As you can see, despite its small size, the D40A has excellent output and throw. Although not quite in the same throw category as the 6xAA/8X lights, the D40A's output matches some of those larger lights. oo: At the moment, the D40A appears to be have brightest turbo modes among all my 3x/4x AA lights.

In terms of throw, my D40A seems to slightly exceed the Sunwayman specs (note that my measures are done according to ANSI FL-1 standards, with a NIST-calibrated light meter). This makes the D40A at the top of my 3x/4x class lights. :thumbsup:

Let's see how my output estimates compare to the official Sunwayman ANSI-FL1 specs for this light:






Again, very close. :thumbsup: Note that the step-down feature (after 3 mins) actually steps you down directly to the Hi level. See runtimes below for more info.

*Output/Runtime Graphs:*



















As you can tell from above, Sunwayman is using a good current-controlled circuit in the light. Performance is particularly good on alkalines, where both regulation and runtime are very impressive.

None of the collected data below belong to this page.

import Summits.CriticalPhenomena.PercolationContinuityZ3.Theorems.PercNearOneGluingNoHeavyLowerTailSunflowerMinorInduction
import Summits.CriticalPhenomena.PercolationContinuityZ3.Theorems.PercNearOneGluingNoHeavyLowerTailSunflowerPurePayer
import Summits.CriticalPhenomena.PercolationContinuityZ3.Theorems.PercNearOneGluingNoHeavyLowerTailSunflowerPartitionLemmaBRefutation
import HarnessLib
import HarnessLib.Audit

/-!
# `NoHeavyLowerTail` (crux stmt-CriticalPhenomena-4575), abstract sunflower cubic: the bottom slack IS the Lemma-B slack —
# `BottomSlackPaysRainbows` (★_B) and `MinorSuperadditivity` (DC) are REFUTED (doubled star)

Support file (seat `prim-l12-p2` gen 21; `--supports stmt-CriticalPhenomena-4575`).  No `sorry`, no definitions, no named facts.
Memo: run/shared/lean/prim/prim-l12/prim-l12-p2/FINDING-g21-BOTTOM-SLACK-IS-LEMMA-B.md.

CORRECTION OF RECORD.  Gen 20 of this seat typed two census-clean conjectures, `BottomSlackPaysRainbows`
(`#rainbows ≤ Σ_{lab S = 0} cubeSlack Sᶜ`, file `…SunflowerBottomSlack`) and its deletion–contraction refinement `MinorSuperadditivity`
(file `…SunflowerMinorInduction`), with the reductions (DC) ⇒ (★_B) ⇒ ★ (`PartitionLemmaH`).  Both are FALSE: grouping the antipodal
Gladkov sum of a cube by the kernel `kk = [⊤|0] + [0|⊤] − [i|j, i ≠ j]` gives

* `Sunflower.sum_kk_eq_two_cubeSlack` : `Σ_{T ⊆ U} kk (lab T) (lab (U∖T)) = 2·cubeSlack U` (both orders of every antipodal pair);
* `Sunflower.SA_eq_two_sum_cubeSlack`, `Sunflower.SB_eq_two_sum_cubeSlack` : the spectator surpluses of `…SunflowerPurePayer` are
  `SA = 2·Σ_{lab S = 4} cubeSlack Sᶜ`, `SB = 2·Σ_{lab S = 0} cubeSlack Sᶜ`;
* `Sunflower.ZA_eq_six_sum_cubeSlack`, **`Sunflower.ZB_eq_six_bottomSlack`** : `ZB = 6·(Σ_{lab S = 0} cubeSlack Sᶜ − #rainbows)`,
  i.e. the quantity of (★_B) is EXACTLY prove-1 g25's Lemma-B slack `ZB/6` (`3·SB − Ntri = 6(NBB − ND)` in `…SunflowerCoreCounts`);
* `bottomSlackPaysRainbows_iff_partitionLemmaB` : (★_B) ⟺ `PartitionLemmaB`;
* **`not_bottomSlackPaysRainbows`**, **`not_minorSuperadditivity`** : both conjectures fail — by `not_partitionLemmaB`
  (`…SunflowerPartitionLemmaBRefutation`, this seat gen 5: the DOUBLED STAR on `Fin 6`, `ZB = −6`, i.e. bottom slack `7 < 8` rainbows) and the
  landed reduction `bottomSlackPaysRainbows_of_minorSuperadditivity`;  `exists_minorSlack_univ_neg` : a sunflower on `Fin 6` with
  `minorSlack univ ∅ = −1` (numerically, (DC) fails at the top minor of the doubled star for every `x`: `−1 < 5 + 0`).

The gen-20 censuses were correct but too small: Lemma B first fails on 6 points (doubled star; the exhaustive pass stopped at 5 points and the
6/7-point samples missed the clone families).  What SURVIVES of gen 20 (all unconditional theorems): the cube-by-cube form
`ZH = 6(Σ_B cubeSlack + Σ_A cubeSlack − #rainbows)`, (★_B) and `RainbowKernelIndependence` for an INTERSECTING petal 1, the complement reading
lemma, and the minor identities at dominant / petal points (now statements about the Lemma-B slack `ZB/6` of minors, true but no longer on a
road to ★).  The open core of ★ is unchanged since gen 17: sunflowers all of whose petals are non-intersecting, where the KERNEL-spectator
slack `Σ_{lab S = 4} cubeSlack Sᶜ = SA/2` must pay (on the doubled star it pays `8` for a bottom deficit of `1`).
-/

namespace Summit.CriticalPhenomena.PercolationContinuityZ3.Theorems.SunflowerPartition

open Finset

namespace Sunflower

variable {α : Type*} [Fintype α] [DecidableEq α] (F : Sunflower α)

omit [Fintype α] in
/-- The {top | bottom} antipodal pairs of a cube listed by the TOP side are as many as listed by the bottom side (`abCard`):
complementation inside the cube. [this work] -/
theorem card_filter_top_bottom_eq_abCard (U : Finset α) :
    (U.powerset.filter fun T => F.lab T = 4 ∧ F.lab (U \ T) = 0).card = F.abCard U := by
  unfold abCard
  refine Finset.card_bij' (fun T _ => U \ T) (fun O _ => U \ O) ?_ ?_ ?_ ?_
  · intro T hT
    obtain ⟨hTU, h4, h0⟩ := mem_filter.1 hT
    refine mem_filter.2 ⟨mem_powerset.2 sdiff_subset, h0, ?_⟩
    rw [Finset.sdiff_sdiff_eq_self (mem_powerset.1 hTU)]; exact h4
  · intro O hO
    obtain ⟨hOU, h0, h4⟩ := mem_filter.1 hO
    refine mem_filter.2 ⟨mem_powerset.2 sdiff_subset, h4, ?_⟩
    rw [Finset.sdiff_sdiff_eq_self (mem_powerset.1 hOU)]; exact h0
  · intro T hT; exact Finset.sdiff_sdiff_eq_self (mem_powerset.1 (mem_filter.1 hT).1)
  · intro O hO; exact Finset.sdiff_sdiff_eq_self (mem_powerset.1 (mem_filter.1 hO).1)

omit [Fintype α] in
/-- The antipodal pairs of a cube labelled by two DISTINCT petals, listed by either side, are twice the cross pairs `crCard`
(listed by the larger-label side). [this work] -/
theorem card_filter_distinctPetals_eq_two_crCard (U : Finset α) :
    (U.powerset.filter fun T => F.lab T ≠ 0 ∧ F.lab T ≠ 4 ∧ F.lab (U \ T) ≠ 0 ∧ F.lab (U \ T) ≠ 4 ∧ F.lab T ≠ F.lab (U \ T)).card
      = 2 * F.crCard U := by
  set s := U.powerset.filter fun T => F.lab T ≠ 0 ∧ F.lab T ≠ 4 ∧ F.lab (U \ T) ≠ 0 ∧ F.lab (U \ T) ≠ 4 ∧ F.lab T ≠ F.lab (U \ T)
    with hs
  rw [← Finset.card_filter_add_card_filter_not (s := s) (p := fun T => F.lab (U \ T) < F.lab T)]
  have h1 : (s.filter fun T => F.lab (U \ T) < F.lab T).card = F.crCard U := by
    unfold crCard
    congr 1
    ext T
    simp only [hs, mem_filter, mem_powerset]
    constructor
    · rintro ⟨⟨hTU, h0, h4, h0', h4', -⟩, hlt⟩
      exact ⟨hTU, h0, h4, h0', h4', hlt⟩
    · rintro ⟨hTU, h0, h4, h0', h4', hlt⟩
      exact ⟨⟨hTU, h0, h4, h0', h4', (ne_of_lt hlt).symm⟩, hlt⟩
  have h2 : (s.filter fun T => ¬ F.lab (U \ T) < F.lab T).card = F.crCard U := by
    unfold crCard
    refine Finset.card_bij' (fun T _ => U \ T) (fun Y _ => U \ Y) ?_ ?_ ?_ ?_
    · intro T hT
      rw [mem_filter, hs, mem_filter, mem_powerset] at hT
      obtain ⟨⟨hTU, h0, h4, h0', h4', hne⟩, hnlt⟩ := hT
      have hlt : F.lab T < F.lab (U \ T) := lt_of_le_of_ne (not_lt.1 hnlt) hne
      refine mem_filter.2 ⟨mem_powerset.2 sdiff_subset, h0', h4', ?_, ?_, ?_⟩
      · rw [Finset.sdiff_sdiff_eq_self hTU]; exact h0
      · rw [Finset.sdiff_sdiff_eq_self hTU]; exact h4
      · rw [Finset.sdiff_sdiff_eq_self hTU]; exact hlt
    · intro Y hY
      obtain ⟨hYU, h0, h4, h0', h4', hlt⟩ := mem_filter.1 hY
      have hYU' := mem_powerset.1 hYU
      rw [mem_filter, hs, mem_filter, mem_powerset]
      refine ⟨⟨sdiff_subset, h0', h4', ?_, ?_, ?_⟩, ?_⟩
      · rw [Finset.sdiff_sdiff_eq_self hYU']; exact h0
      · rw [Finset.sdiff_sdiff_eq_self hYU']; exact h4
      · rw [Finset.sdiff_sdiff_eq_self hYU']; exact ne_of_lt hlt
      · rw [Finset.sdiff_sdiff_eq_self hYU']; exact not_lt.2 (le_of_lt hlt)
    · intro T hT
      rw [mem_filter, hs, mem_filter, mem_powerset] at hT
      exact Finset.sdiff_sdiff_eq_self hT.1.1
    · intro Y hY; exact Finset.sdiff_sdiff_eq_self (mem_powerset.1 (mem_filter.1 hY).1)
  rw [h1, h2]; ring

omit [Fintype α] in
/-- **The antipodal Gladkov sum of a cube is twice its Gladkov slack**: `Σ_{T ⊆ U} kk (lab T) (lab (U∖T)) = 2·(#AB(U) − #CR(U))`. [this work] -/
theorem sum_kk_eq_two_cubeSlack (U : Finset α) :
    ∑ T ∈ U.powerset, kk (F.lab T) (F.lab (U \ T)) = 2 * F.cubeSlack U := by
  have h : ∑ T ∈ U.powerset, kk (F.lab T) (F.lab (U \ T))
      = ((U.powerset.filter fun T => F.lab T = 4 ∧ F.lab (U \ T) = 0).card : ℤ)
        + ((U.powerset.filter fun T => F.lab T = 0 ∧ F.lab (U \ T) = 4).card : ℤ)
        - ((U.powerset.filter fun T => F.lab T ≠ 0 ∧ F.lab T ≠ 4 ∧ F.lab (U \ T) ≠ 0 ∧ F.lab (U \ T) ≠ 4 ∧
            F.lab T ≠ F.lab (U \ T)).card : ℤ) := by
    simp only [kk_eq_ite, sum_sub_distrib, sum_add_distrib, sum_boole]
  rw [h, F.card_filter_top_bottom_eq_abCard, F.card_filter_distinctPetals_eq_two_crCard]
  unfold cubeSlack abCard
  push_cast
  ring

/-- A spectator surplus with an indicator weight is twice the total Gladkov slack of the cubes complementary to the selected spectator
blocks. [this work] -/
theorem Sw_indicator_eq_two_sum_cubeSlack (v : Fin 5) :
    F.Sw (fun u => if u = v then 1 else 0) = 2 * ∑ S ∈ (univ : Finset (Finset α)).filter (fun S => F.lab S = v), F.cubeSlack Sᶜ := by
  unfold Sw
  rw [sum_parts_eq (f := fun S T => (if F.lab S = v then (1 : ℤ) else 0) * kk (F.lab T) (F.lab (S ∪ T)ᶜ))]
  rw [sum_filter, mul_sum]
  refine sum_congr rfl fun S _ => ?_
  split_ifs with hS
  · rw [← F.sum_kk_eq_two_cubeSlack Sᶜ]
    refine sum_congr rfl fun T _ => ?_
    rw [one_mul, compl_union, sdiff_eq_inter_compl]
  · simp

/-- **`SA = 2·Σ_{lab S = 4} cubeSlack Sᶜ`** (kernel spectators). [this work] -/
theorem SA_eq_two_sum_cubeSlack :
    F.SA = 2 * ∑ S ∈ (univ : Finset (Finset α)).filter (fun S => F.lab S = 4), F.cubeSlack Sᶜ :=
  F.Sw_indicator_eq_two_sum_cubeSlack 4

/-- **`SB = 2·Σ_{lab S = 0} cubeSlack Sᶜ`** (bottom spectators). [this work] -/
theorem SB_eq_two_sum_cubeSlack :
    F.SB = 2 * ∑ S ∈ (univ : Finset (Finset α)).filter (fun S => F.lab S = 0), F.cubeSlack Sᶜ :=
  F.Sw_indicator_eq_two_sum_cubeSlack 0

/-- `ZA = 6·Σ_{lab S = 4} cubeSlack Sᶜ`. [this work] -/
theorem ZA_eq_six_sum_cubeSlack :
    F.ZA = 6 * ∑ S ∈ (univ : Finset (Finset α)).filter (fun S => F.lab S = 4), F.cubeSlack Sᶜ := by
  rw [F.ZA_eq_three_mul_SA, F.SA_eq_two_sum_cubeSlack]; ring

/-- **THE BOTTOM SLACK IS THE LEMMA-B SLACK**: `ZB = 6·(Σ_{lab S = 0} cubeSlack Sᶜ − #rainbows)`. [this work] -/
theorem ZB_eq_six_bottomSlack :
    F.ZB = 6 * ((∑ S ∈ (univ : Finset (Finset α)).filter (fun S => F.lab S = 0), F.cubeSlack Sᶜ) - (F.rainbowCard : ℤ)) := by
  have h := F.ZH_eq_ZA_add_ZB
  rw [F.ZH_eq_six_slack, F.ZA_eq_six_sum_cubeSlack] at h
  linarith

/-- `ZB = 6·minorSlack univ ∅` (the top minor's bottom slack of `…SunflowerMinorInduction`). [this work] -/
theorem ZB_eq_six_minorSlack_univ : F.ZB = 6 * F.minorSlack univ ∅ := by
  rw [F.minorSlack_univ_empty, F.ZB_eq_six_bottomSlack]

end Sunflower

/-- **(★_B) ⟺ Lemma B.** [this work] -/
theorem bottomSlackPaysRainbows_iff_partitionLemmaB : BottomSlackPaysRainbows ↔ PartitionLemmaB := by
  constructor
  · intro h α _ _ F
    have hF := h α F
    rw [F.ZB_eq_six_bottomSlack]
    linarith
  · intro h α _ _ F
    have hF := h α F
    rw [F.ZB_eq_six_bottomSlack] at hF
    linarith

/-- **`BottomSlackPaysRainbows` IS FALSE** (the doubled star: bottom slack `7`, rainbows `8`). [this work] -/
theorem not_bottomSlackPaysRainbows : ¬ BottomSlackPaysRainbows := fun h =>
  not_partitionLemmaB (bottomSlackPaysRainbows_iff_partitionLemmaB.1 h)

/-- **`MinorSuperadditivity` IS FALSE** (it implies (★_B), `bottomSlackPaysRainbows_of_minorSuperadditivity`). [this work] -/
theorem not_minorSuperadditivity : ¬ MinorSuperadditivity := fun h =>
  not_bottomSlackPaysRainbows (bottomSlackPaysRainbows_of_minorSuperadditivity h)

/-- A sunflower on six points whose top minor has NEGATIVE bottom slack (`minorSlack univ ∅ = −1`: the doubled star). [this work] -/
theorem exists_minorSlack_univ_neg : ∃ F : Sunflower (Fin 6), F.minorSlack univ ∅ = -1 := by
  obtain ⟨F, hF⟩ := exists_sunflower_ZB_neg
  refine ⟨F, ?_⟩
  have h := F.ZB_eq_six_minorSlack_univ
  rw [hF] at h
  linarith

end Summit.CriticalPhenomena.PercolationContinuityZ3.Theorems.SunflowerPartition
import Summits.QuantumAdvantage.QuantumAdvantage.Statement
import Literature.Computability.Complexity.AlmostPProofs
import Literature.Computability.Complexity.BPPSubsetAlmostP
import Literature.Computability.Cryptography.ClassBQP
import HarnessLib

/-!
# The measure-one (random-oracle) rung of `QuantumAdvantage`

`QuantumAdvantage` is `∃ L, L ∈ BQP ∧ L ∉ BPP`. Over the tree's *discharged* Bennett–Gill
theorem `ALMOST-P = BPP` (`almostP_subset_BPP_holds`, `BPP_subset_almostP_holds`; ALMOST-P =
the languages in `P^A` for almost every oracle `A` under the fair-coin measure
`randomOracleMeasure`) and the oracle-independence of oracle-free quantum circuit families
(`BQP_subset_BQPRel`), this file records, sorry-free:

* `soloBlind_quantumAdvantage_iff_not_BQP_subset_almostP` — the summit is *literally equivalent*
  to `¬ BQP ⊆ ALMOST-P`: some `BQP` language fails to be polynomial-time relative to a
  positive-measure set of oracles;
* `soloBlind_measureOne_rung` — the summit implies that `BQP^A ⊆ P^A` does **not** hold for
  almost every oracle `A`. This is the contrapositive of Fortnow–Rogers 1999, Thm. 4.4 ("If
  `P = BQP` relative to a random oracle then `BQP = BPP`"), whose printed proof is exactly the
  Bennett–Gill step used here;
* `soloBlind_measureOne_witness` — witness form: a single oracle-free `L ∈ BQP` lying in every
  `BQP^A` and outside ALMOST-P;
* `soloBlind_measureOne_rung_BPPRel_of` — the same with `BPP^A` in place of `P^A`, conditional on
  the (here hypothesised, not asserted) ALMOST-BPP ⊆ BPP inclusion.

Reading. The random-oracle statement `M1⁻ := ¬ (∀ᵐ A, BQP^A ⊆ P^A)` is a *consequence* of the
summit, hence a rung below it; whether `P^A ≠ BQP^A` for a random `A` is itself open (raised by
Fortnow–Rogers 1998/1999, §5; Aaronson–Ambainis 2014, §1.1 and Thm. 3.5/3.8 explain why a proof is
not expected from current technique: under their Conjecture 1.7 and `P = P^#P`, `BQP^A ⊂ AvgP^A`
with probability 1). Nothing here is progress towards the summit; it is the kernel-checked form of
one more rung of the analogue atlas, and of the fact that the measure-one analogue, unlike the
single-oracle analogue (which fails at a `PSPACE`-complete oracle), is implied by the summit.

References: C. H. Bennett, J. Gill, *Relative to a random oracle `A`, `P^A ≠ NP^A ≠ co-NP^A` with
probability 1*, SIAM J. Comput. 10 (1981) 96–113, Thm. 5 / §1 (ALMOST-P = BPP); R. V. Book,
H. Vollmer, K. W. Wagner, *On type-2 probabilistic quantifiers*, ICALP 1996, §1, §4 (1);
L. Fortnow, J. Rogers, *Complexity limitations on quantum computation*, J. Comput. System Sci. 59
(1999) 240–252, Thm. 4.4 and §5 (arXiv:cs/9811023, pp. 7–8); S. Aaronson, A. Ambainis, *The need
for structure in quantum speedups*, Theory of Computing 10 (2014) 133–166, §1.1, Thm. 3.5, Thm. 3.8;
T. Yamakawa, M. Zhandry, *Verifiable quantum advantage without structure*, FOCS 2022
(arXiv:2204.02063), §1.
-/

namespace Summit.QuantumAdvantage.QuantumAdvantage.Theorems

open MeasureTheory Literature.Computability.Complexity Literature.Computability.Complexity.Classes
  Literature.Computability.Cryptography Literature.Computability.QuantumComplexity

/-- Bennett–Gill in the tree: `ALMOST-P = BPP` (both inclusions are discharged theorems). -/
theorem soloBlind_almostP_eq_BPP : almostP = BPP :=
  almostP_eq_BPP_of almostP_subset_BPP_holds BPP_subset_almostP_holds

/-- The summit is literally `¬ BQP ⊆ ALMOST-P`: some `BQP` language is outside `P^A` for a
positive-measure set of oracles `A` (Bennett–Gill `ALMOST-P = BPP`, both directions). -/
theorem soloBlind_quantumAdvantage_iff_not_BQP_subset_almostP :
    _root_.QuantumAdvantage ↔ ¬ (BQP ⊆ almostP) := by
  rw [soloBlind_almostP_eq_BPP]
  show (∃ L : Language Bool, L ∈ BQP ∧ L ∉ BPP) ↔ ¬ (BQP ⊆ BPP)
  constructor
  · rintro ⟨L, hL, hL'⟩ hsub
    exact hL' (hsub hL)
  · intro h
    by_contra h'
    exact h fun L hL => by
      by_contra hLB
      exact h' ⟨L, hL, hLB⟩

/-- **Measure-one rung** (Fortnow–Rogers 1999, Thm. 4.4, contrapositive): if `BQP ≠ BPP` then it
is *not* the case that `BQP^A ⊆ P^A` for almost every oracle `A` (fair-coin random oracle,
classical access `Oracle.ofLanguage A` on the `P` side). Proof: an oracle-free witness
`L ∈ BQP ∖ BPP` lies in every `BQP^A`; a.e. inclusion would put it in ALMOST-P `= BPP`. -/
theorem soloBlind_measureOne_rung (h : _root_.QuantumAdvantage) :
    ¬ (∀ᵐ (A : Set (List Bool)) ∂randomOracleMeasure, BQPRel A ⊆ PRel (Oracle.ofLanguage A)) := by
  obtain ⟨L, hL, hL'⟩ := (id h : ∃ L : Language Bool, L ∈ BQP ∧ L ∉ BPP)
  intro hae
  apply hL'
  apply almostP_subset_BPP_holds
  rw [mem_almostP_iff]
  exact hae.mono fun A hA => hA (BQP_subset_BQPRel A hL)

/-- Witness form of the rung: under the summit one fixed oracle-free language `L ∈ BQP` lies in
`BQP^A` for *every* oracle `A` and is outside ALMOST-P, i.e. `{A | L ∈ P^A}` is not of full
measure. -/
theorem soloBlind_measureOne_witness (h : _root_.QuantumAdvantage) :
    ∃ L : Language Bool, L ∈ BQP ∧ (∀ A : Language Bool, L ∈ BQPRel A) ∧ L ∉ almostP := by
  obtain ⟨L, hL, hL'⟩ := (id h : ∃ L : Language Bool, L ∈ BQP ∧ L ∉ BPP)
  refine ⟨L, hL, fun A => BQP_subset_BQPRel A hL, fun hA => hL' ?_⟩
  exact almostP_subset_BPP_holds hA

/-- Converse bookkeeping: a `BQP` language outside ALMOST-P *is* a summit witness (the other
Bennett–Gill inclusion `BPP ⊆ ALMOST-P`). So the rung `¬ BQP ⊆ ALMOST-P` is not merely implied by
the summit but equal to it; what is strictly weaker is the oracle-dependent form
`¬ ∀ᵐ A, BQP^A ⊆ P^A` of `soloBlind_measureOne_rung`, whose witnesses may depend on `A`. -/
theorem soloBlind_quantumAdvantage_of_not_mem_almostP {L : Language Bool} (hL : L ∈ BQP)
    (hL' : L ∉ almostP) : _root_.QuantumAdvantage :=
  show ∃ L : Language Bool, L ∈ BQP ∧ L ∉ BPP from
    ⟨L, hL, fun hB => hL' (BPP_subset_almostP_holds hB)⟩

/-- The `BPP^A` form of the rung, conditional on the ALMOST-BPP half of Bennett–Gill (stated here
as an explicit hypothesis `hBG`, not asserted): under the summit, `BQP^A ⊆ BPP^A` does not hold for
almost every oracle `A`. -/
theorem soloBlind_measureOne_rung_BPPRel_of
    (hBG : ∀ L : Language Bool,
      (∀ᵐ (A : Set (List Bool)) ∂randomOracleMeasure, L ∈ BPPRel (Oracle.ofLanguage A)) → L ∈ BPP)
    (h : _root_.QuantumAdvantage) :
    ¬ (∀ᵐ (A : Set (List Bool)) ∂randomOracleMeasure,
        BQPRel A ⊆ BPPRel (Oracle.ofLanguage A)) := by
  obtain ⟨L, hL, hL'⟩ := (id h : ∃ L : Language Bool, L ∈ BQP ∧ L ∉ BPP)
  intro hae
  exact hL' (hBG L (hae.mono fun A hA => hA (BQP_subset_BQPRel A hL)))

end Summit.QuantumAdvantage.QuantumAdvantage.Theorems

The red LED begins to flash as batteries drain down. I haven't carefully monitored it, but it seems to be a reasonably good sensor. The one exception is on fresh L91 lithums – here, the red LED starts flashing immediately, and the light steps down from Turbo to Hi, and then Med, within ~10 secs from activation. I suspect the reason for this is that the voltage sensor detects fresh L91s (which can be ~1.7V) as outside the acceptable range for the light. Once you run down the L91s for a few minutes, enough capacity drains off so that you can at least run the Hi level stably.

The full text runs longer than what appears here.